Now we investigate the effect of learning rate for the following grid of learning rates. Note that technically, learning rate can go to \(+ \infty\), but I noticed that using a learning rate greater than 1 resulted in horrible prediction accuracy. We are using MAE as our metric for comparing the different classifiers.

learning_rate_grid = [0.01, 0.02, 0.05, 0.1, 0.2, 0.3, 0.4, 0.5, 1]
mae = []
adaboost_mae = []

for lr in learning_rate_grid:
    clf = BoostingTreeRegressor(l=lr, M=50)
    clf.fit(X_train, y_train)
    mae.append(mean_absolute_error(y_test, clf.predict(X_test)))


    clf = AdaBoostRegressor(learning_rate=lr)
    clf.fit(X_train, y_train)
    adaboost_mae.append(mean_absolute_error(y_test, clf.predict(X_test)))

clf = RandomForestRegressor()
clf.fit(X_train, y_train)
rf_mae = mean_absolute_error(y_test, clf.predict(X_test))

The following graph plots the test MAE of our boosting algorithm, Adaboost, and Random Forest as a function of learning rate.
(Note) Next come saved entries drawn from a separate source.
import Literature.NumberTheory.Transcendental.RoySmallValueFactorizationK
import Literature.NumberTheory.Transcendental.RoySmallValueLinearFactorsFintype
import Literature.NumberTheory.Transcendental.RoySmallValueVeronese
import HarnessLib

/-!
# Roy's small value estimate for `𝔾ₐ × 𝔾ₘ` — the height of the zero-cycle of `(P, Q)` is bounded by the length of `Φ(P, Q, ·)`

Topic `Literature/NumberTheory/Transcendental`. Part of the formalisation of the proof of Roy 2013,
Theorem 1.1 (named fact `roy2013_thm_1_1`, `RoySmallValueEstimates.lean`), seat B. Source: D. Roy,
*A small value estimate for `𝔾ₐ × 𝔾ₘ`*, Mathematika 59 (2013) 333–363 = arXiv:1301.0663,
Proposition 2.2 (ii) (p. 6) and its use in §6, proof of Proposition 6.4 (p. 17):

> **Proposition 2.2.** [...] (ii) [...] `h(W · Z) ≤ D h(Z) + deg(Z) log ‖P‖ + [...]`
> [...] `h(Z) ≤ h(𝒵(P,Q)) ≤ D h(𝒵(P)) + D log‖Q‖ + 8 log(3) D² ≤ D (log‖P‖ + log‖Q‖) + [...]`.

In this development the arithmetic Bézout inequality is replaced by the Gelfond–Mahler inequality
for the linear factors of the INTEGER polynomial `F₀ = Φ(P₀, Q₀, ·)` (`royF` over `ℤ`): if over a
number field `K` (with a complex embedding `ι₀`) `F₀ = c' ∏ᵢ ℓ_{αᵢ}^{eᵢ}` with points
`αᵢ ∈ K³ ∖ 0`, then

  `∑ᵢ eᵢ · D · h_K(αᵢ) ≤ [K:ℚ] · log 𝓛(F₀)`      (`sum_mul_height_le_log_length`),

`h_K = Height.logHeight` (relative to `K`), `𝓛(F₀) = ∑ |coefficients|`: this is
`sum_mul_logHeight_le'` (`RoySmallValueLinearFactorsFintype`) for the coefficient vectors
`(αᵢ^ν)_ν` of the point forms combined with the Veronese identity `h((α^ν)_ν) = D h(α)`
(`RoySmallValueVeronese.logHeight_veronese`). Together with the descent of the complex
factorisation `royF_eq_C_mul_prod` to `K` (`RoySmallValueFactorizationK`) this gives the same
bound starting from the factorisation over `ℂ` (`sum_mul_height_le_log_length_of_complex`), and
with `map_royF` the version for `F₀ = royF … P₀ Q₀`, `P₀, Q₀ ∈ ℤ[X]_D`
(`sum_mul_height_le_log_length_royF`). Dividing by `[K:ℚ]` and grouping the `αᵢ` into Galois
orbits `Z` (on which `eᵢ` is constant, `exponent_perm_eq`) this reads `∑_Z e_Z D h(Z) ≤ log 𝓛(F₀)`,
Roy's `D h(Z) ≤ …` for every component. Everything is proved; no definitions, no named facts.

## References

* [Roy2013] D. Roy, *A small value estimate for 𝔾ₐ × 𝔾ₘ*, Mathematika 59 (2013), 333–363
  (arXiv:1301.0663), Proposition 2.2 (ii); §6, proof of Proposition 6.4; §7 Step 3 (`h(Z) ≤ …`).
-/

noncomputable section

open MvPolynomial Finset Height

namespace Literature.NumberTheory.Transcendental

namespace Roy2013

variable {K : Type*} [Field K] [NumberField K] {D : ℕ}

omit [NumberField K] in
/-- The Veronese vector of a non-zero point is non-zero. [folklore] -/
theorem veronese_ne_zero {a : Fin 3 → K} (ha : a ≠ 0) :
    (fun ν : CoefIdx D => ∏ k, a k ^ (ν.1 k)) ≠ 0 := by
  obtain ⟨k, hk⟩ : ∃ k, a k ≠ 0 := by
    by_contra h0
    exact ha (funext fun k => by simpa using not_exists.mp h0 k)
  intro h
  have h1 := congrFun h ⟨Finsupp.single k D, single_mem_finsuppAntidiag k⟩
  rw [Pi.zero_apply, prod_pow_single] at h1
  exact pow_ne_zero D hk h1

/-- **`∑ᵢ eᵢ D h_K(αᵢ) ≤ [K:ℚ] log 𝓛(F₀)`** for an integer polynomial `F₀ ≠ 0` on the coefficient
space of `ℂ[X]_D` factoring over the number field `K` as `c' ∏ᵢ ℓ_{αᵢ}^{eᵢ}` (`αᵢ ≠ 0`).
[cite: Roy2013, Proposition 2.2 (ii) and §6, proof of Proposition 6.4 — replaced by
Gelfond–Mahler on the linear factors] -/
theorem sum_mul_height_le_log_length {m : ℕ} {α : Fin m → Fin 3 → K} (hα0 : ∀ i, α i ≠ 0)
    {F₀ : MvPolynomial (CoefIdx D) ℤ} (hF₀ : F₀ ≠ 0) {c' : K} {e : Fin m → ℕ}
    (hfac : map (Int.castRingHom K) F₀ = C c' * ∏ i, evalFormK D (α i) ^ e i) :
    ∑ i, (e i : ℝ) * (D * logHeight (α i)) ≤
      Module.finrank ℚ K * Real.log (∑ m ∈ F₀.support, |((coeff m F₀ : ℤ) : ℝ)|) := by
  haveI : Nonempty (CoefIdx D) :=
    ⟨⟨Finsupp.single 0 D, single_mem_finsuppAntidiag 0⟩⟩
  have h := sum_mul_logHeight_le' (K := K) hF₀ (c := fun i (ν : CoefIdx D) => ∏ k, α i k ^ (ν.1 k))
    (fun i => veronese_ne_zero (hα0 i)) (e := e) (a := c') (by rw [hfac]; rfl)
  refine le_trans (le_of_eq (Finset.sum_congr rfl fun i _ => ?_)) h
  rw [logHeight_veronese (α i) (hα0 i)]

/-- The same bound starting from a factorisation over `ℂ` of the complexification (descent to `K`
by `exists_descend_factorisation`). [cite: Roy2013, §6, proof of Proposition 6.4] -/
theorem sum_mul_height_le_log_length_of_complex (ι₀ : K →+* ℂ) {m : ℕ} {α : Fin m → Fin 3 → K}
    (hα0 : ∀ i, α i ≠ 0) {F₀ : MvPolynomial (CoefIdx D) ℤ} (hF₀ : F₀ ≠ 0) {c : ℂ} {e : Fin m → ℕ}
    (hfac : map (Int.castRingHom ℂ) F₀ = C c * ∏ i, evalForm D (ι₀ ∘ α i) ^ e i) :
    ∑ i, (e i : ℝ) * (D * logHeight (α i)) ≤
      Module.finrank ℚ K * Real.log (∑ m ∈ F₀.support, |((coeff m F₀ : ℤ) : ℝ)|) := by
  have hmap : map ι₀ (map (Int.castRingHom K) F₀) = map (Int.castRingHom ℂ) F₀ := by
    rw [MvPolynomial.map_map]
    exact congrArg (fun φ : ℤ →+* ℂ => MvPolynomial.map φ F₀) (RingHom.ext_int _ _)
  obtain ⟨c', -, hfacK⟩ := exists_descend_factorisation ι₀ hα0 (F₀ := map (Int.castRingHom K) F₀)
    (c := c) (e := e) (by rw [hmap]; exact hfac)
  exact sum_mul_height_le_log_length hα0 hF₀ hfacK

/-- **The bound for `F₀ = Φ(P₀, Q₀, ·)`**: if `P₀, Q₀ ∈ ℤ[X]` and
`Φ(P₀ ⊗ ℂ, Q₀ ⊗ ℂ, ·) = c ∏ᵢ ℓ_{ι₀ αᵢ}^{eᵢ}` over `ℂ` (`royF_eq_C_mul_prod`) with `K`-rational
points `αᵢ`, then `∑ᵢ eᵢ D h_K(αᵢ) ≤ [K:ℚ] log 𝓛(royF … P₀ Q₀)`.
[cite: Roy2013, §6, proof of Proposition 6.4; §7, Step 3 (`h(Z) ≤ 6(D*+1)^{1+β}/⌊(D*+1)^τ⌋`)] -/
theorem sum_mul_height_le_log_length_royF (ι₀ : K →+* ℂ) {M₁ M₂ : Finset (Fin 3 →₀ ℕ)}
    (σ : PhiCol D M₁ M₂ ≃ PhiRow D) (P₀ Q₀ : MvPolynomial (Fin 3) ℤ) {m : ℕ}
    {α : Fin m → Fin 3 → K} (hα0 : ∀ i, α i ≠ 0) {c : ℂ} {e : Fin m → ℕ}
    (hF0 : royF D M₁ M₂ σ P₀ Q₀ ≠ 0)
    (hfac : royF D M₁ M₂ σ (map (Int.castRingHom ℂ) P₀) (map (Int.castRingHom ℂ) Q₀) =
      C c * ∏ i, evalForm D (ι₀ ∘ α i) ^ e i) :
    ∑ i, (e i : ℝ) * (D * logHeight (α i)) ≤
      Module.finrank ℚ K * Real.log (∑ m ∈ (royF D M₁ M₂ σ P₀ Q₀).support,
        |((coeff m (royF D M₁ M₂ σ P₀ Q₀) : ℤ) : ℝ)|) :=
  sum_mul_height_le_log_length_of_complex ι₀ hα0 hF0 (by rw [map_royF]; exact hfac)

/-- `royF` over `ℤ` is non-zero as soon as its complexification is. [folklore] -/
theorem royF_int_ne_zero {M₁ M₂ : Finset (Fin 3 →₀ ℕ)} (σ : PhiCol D M₁ M₂ ≃ PhiRow D)
    {P₀ Q₀ : MvPolynomial (Fin 3) ℤ}
    (h : royF D M₁ M₂ σ (map (Int.castRingHom ℂ) P₀) (map (Int.castRingHom ℂ) Q₀) ≠ 0) :
    royF D M₁ M₂ σ P₀ Q₀ ≠ 0 := fun h0 => h (by rw [← map_royF, h0, map_zero])

end Roy2013

end Literature.NumberTheory.Transcendental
Note that Random Forest does not use a learning rate, so we set its performance as a constant value. Also, we matched the default parameters of Adaboost, which uses 50 iterations.

sns.set(style="whitegrid")
sns.lineplot(x=learning_rate_grid, y=mae, label='Naive Boosting')
sns.lineplot(x=learning_rate_grid, y=adaboost_mae, label='Adaboost')

# Add the legend
plt.axhline(rf_mae, color='green', label = 'Random Forest')
plt.legend(loc='upper right')

# Set the x and y axis labels
plt.xlabel('Learning Rate')
plt.ylabel('MAE')

# Set the title of the plot
plt.title('Comparison of Naive Boosting, Adaboost, and Random Forest');

png

Several interesting things happened here. First, the Random Forest performed better than both AdaBoost and our implementation of boosting. It’s also interesting that the naive boosting performed better than AdaBoost, even though the latter is a more involved algorithm. In general, a lower learning rate seems to be better for performance. Especially for AdaBoost it seems that the learning rate needs to be tuned, because the default is 1, which performs badly.
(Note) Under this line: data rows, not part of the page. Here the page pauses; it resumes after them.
import Summits.QuantumFields.YangMills.Theorems.BalabanUVNodesN06Thm312313AtPinsStateSUCLE
import Summits.QuantumFields.YangMills.Theorems.BalabanUVNodesN06Rgd2LegAtPinsPhysPU
import Literature.MathematicalPhysics.QuantumFieldTheory.Balaban1983to89.B9SectBStepUClosedSUOfSections
import Literature.MathematicalPhysics.QuantumFieldTheory.Balaban1983to89.Node00.OpsYExpsOfRecordV2
import Literature.MathematicalPhysics.QuantumFieldTheory.Balaban1983to89.Node00.OpsYOps312OfRecord
import Literature.MathematicalPhysics.QuantumFieldTheory.Balaban1983to89.Node00.OpsYBondMapOfRecord
import Summits.QuantumFields.YangMills.Theorems.BalabanUVNodesN06G0QstarLettersLegAtPinsPU
import Summits.QuantumFields.YangMills.Theorems.BalabanUVNodesN06G0QstarTransferLegAtPinsPU
import Literature.MathematicalPhysics.QuantumFieldTheory.Balaban1983to89.B9LeafXCodedKnitU
import Summits.QuantumFields.YangMills.Theorems.BalabanUVNodesN06StateLayerAtPinsPUW
import Summits.QuantumFields.YangMills.Theorems.BalabanUVNodesN06DgDvdLegAtPinsT
import Literature.MathematicalPhysics.QuantumFieldTheory.Balaban1983to89.B9GradLetterTransportedSupSource
import Literature.MathematicalPhysics.QuantumFieldTheory.Balaban1983to89.B9Eq3132FromStateR
import Literature.MathematicalPhysics.QuantumFieldTheory.Balaban1983to89.B9RWSumsDefinitePinsPairMDir4Rows
import Summits.QuantumFields.YangMills.Theorems.BalabanUVNodesN06G0LayerFromThm310AtPinsGUSP
import Summits.QuantumFields.YangMills.Theorems.BalabanUVNodesN06G0QstarL2LettersLegAtPinsPU
import Summits.QuantumFields.YangMills.Theorems.BalabanUVNodesN06DvLettersLegAtPinsPU
import Summits.QuantumFields.YangMills.Theorems.BalabanUVNodesN06RgdILegAtPinsPhysR
import Summits.QuantumFields.YangMills.Theorems.BalabanUVNodesN06RgdDsLegAtPinsPhysR
import Summits.QuantumFields.YangMills.Theorems.BalabanUVNodesN06DivLegAtPinsPhysR
import Summits.QuantumFields.YangMills.Theorems.BalabanUVNodesN06HHLegAtPinsPhysRU
import Summits.QuantumFields.YangMills.Theorems.BalabanUVNodesN06XdYdLegAtPinsPhysPU
import Summits.QuantumFields.YangMills.Theorems.BalabanUVNodesN06WGpLegAtPinsPhysPU
import Summits.QuantumFields.YangMills.Theorems.BalabanUVNodesN06RgdH43LegAtPinsPhysPU
import Literature.MathematicalPhysics.QuantumFieldTheory.Balaban1983to89.B9PlaquetteBinderOfReg335Y
import Summits.QuantumFields.YangMills.Theorems.BalabanUVNodesN06CutL2LettersAtPinsPhysR
import Summits.QuantumFields.YangMills.Theorems.BalabanUVNodesN06DirKinematicsAtPinsR
import Summits.QuantumFields.YangMills.Theorems.BalabanUVNodesN06DirKinematics3AtPinsSN
import Summits.QuantumFields.YangMills.Theorems.BalabanUVNodesN06Proj349AtPinsPhysRC
import Literature.MathematicalPhysics.QuantumFieldTheory.Balaban1983to89.B9Ineq349SiteThresholdRateNamed
import Literature.MathematicalPhysics.QuantumFieldTheory.Balaban1983to89.B9Thm31GpMajFromPinsPairMR
import Summits.QuantumFields.YangMills.Theorems.BalabanUVNodesN06CurrentMajAtPinsIdPhys
import Literature.MathematicalPhysics.QuantumFieldTheory.Balaban1983to89.B9Ineq349SiteFacesAtLettersR
import Literature.MathematicalPhysics.QuantumFieldTheory.Balaban1983to89.B9Thm314Thm315LayerR
import Summits.QuantumFields.YangMills.Theorems.BalabanUVNodesN06ProbeZeroAtPinsPhysR
import Summits.QuantumFields.YangMills.Theorems.BalabanUVNodesN06MixedLegAtPinsPhysR
import Summits.QuantumFields.YangMills.Theorems.BalabanUVNodesN06MixedFactorAtPinsPhysR
import Summits.QuantumFields.YangMills.Theorems.BalabanUVNodesN06SplitMajorantsAtPinsPhysR
import Summits.QuantumFields.YangMills.Theorems.BalabanUVNodesN06StepL2AtPinsPhysR
import Summits.QuantumFields.YangMills.Theorems.BalabanUVNodesN06HgVacuousRC
import Literature.MathematicalPhysics.QuantumFieldTheory.Balaban1983to89.B9Thm39FacesAtLettersRC
import Literature.MathematicalPhysics.QuantumFieldTheory.Balaban1983to89.B9Thm315SectEStarRepAtLettersR
import Summits.QuantumFields.YangMills.Theorems.BalabanUVNodesN06WalkLettersAtRecordR
import Summits.QuantumFields.YangMills.Theorems.BalabanUVNodesN06Row17FromRow19LettersDir
import Summits.QuantumFields.YangMills.Theorems.BalabanUVNodesN06Proj349AtPinsPhys
import Summits.QuantumFields.YangMills.Theorems.BalabanUVNodesN06SectBOfFrameV7
import Summits.QuantumFields.YangMills.Theorems.BalabanUVNodesN06SectDUnitsAtPinsPhys
import Literature.MathematicalPhysics.QuantumFieldTheory.Balaban1983to89.B9CoReadingCoordsHolderAdmReadings
import Literature.MathematicalPhysics.QuantumFieldTheory.Balaban1983to89.B9CoReadingCoordsHolderSAdmReadings
import Literature.MathematicalPhysics.QuantumFieldTheory.Balaban1983to89.B9CoReadingCoordsHolderSNearReadings
import Literature.MathematicalPhysics.QuantumFieldTheory.Balaban1983to89.B9H43GpFromPinsSN
import Literature.MathematicalPhysics.QuantumFieldTheory.Balaban1983to89.B9H44GFromPinsSN
import Literature.MathematicalPhysics.QuantumFieldTheory.Balaban1983to89.B9H44mFromPinsKA
import Summits.QuantumFields.YangMills.Theorems.BalabanUVNodesN06DirKinematics3AtPins
import Summits.QuantumFields.YangMills.Theorems.BalabanUVNodesN06Ids3152AtPinsPhys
Let’s see if anything changes if we increase the number of boosting iterations from 50 to 500.

learning_rate_grid = [0.01, 0.02, 0.05, 0.1, 0.2, 0.3, 0.4, 0.5, 1]
mae = []
adaboost_mae = []

for lr in learning_rate_grid:
    clf = BoostingTreeRegressor(l=lr, M=500)
    clf.fit(X_train, y_train)
    mae.append(mean_absolute_error(y_test, clf.predict(X_test)))


    clf = AdaBoostRegressor(learning_rate=lr, n_estimators=500)
    clf.fit(X_train, y_train)
    adaboost_mae.append(mean_absolute_error(y_test, clf.predict(X_test)))

sns.set(style="whitegrid")
sns.lineplot(x=learning_rate_grid, y=mae, label='Naive Boosting')
sns.lineplot(x=learning_rate_grid, y=adaboost_mae, label='Adaboost')

# Add the legend
plt.axhline(rf_mae, color='green', label = 'Random Forest')
plt.legend(loc='upper right')

# Set the x and y axis labels
plt.xlabel('Learning Rate')
plt.ylabel('MAE')

# Set the title of the plot
plt.title('Comparison of Naive Boosting, Adaboost, and Random Forest');

png

Naive boosting slightly outperforms the random forest when the learning rate is between 0.2 and 0.4. Perhaps for AdaBoost we must set the learning rate even smaller, to maybe 0.001.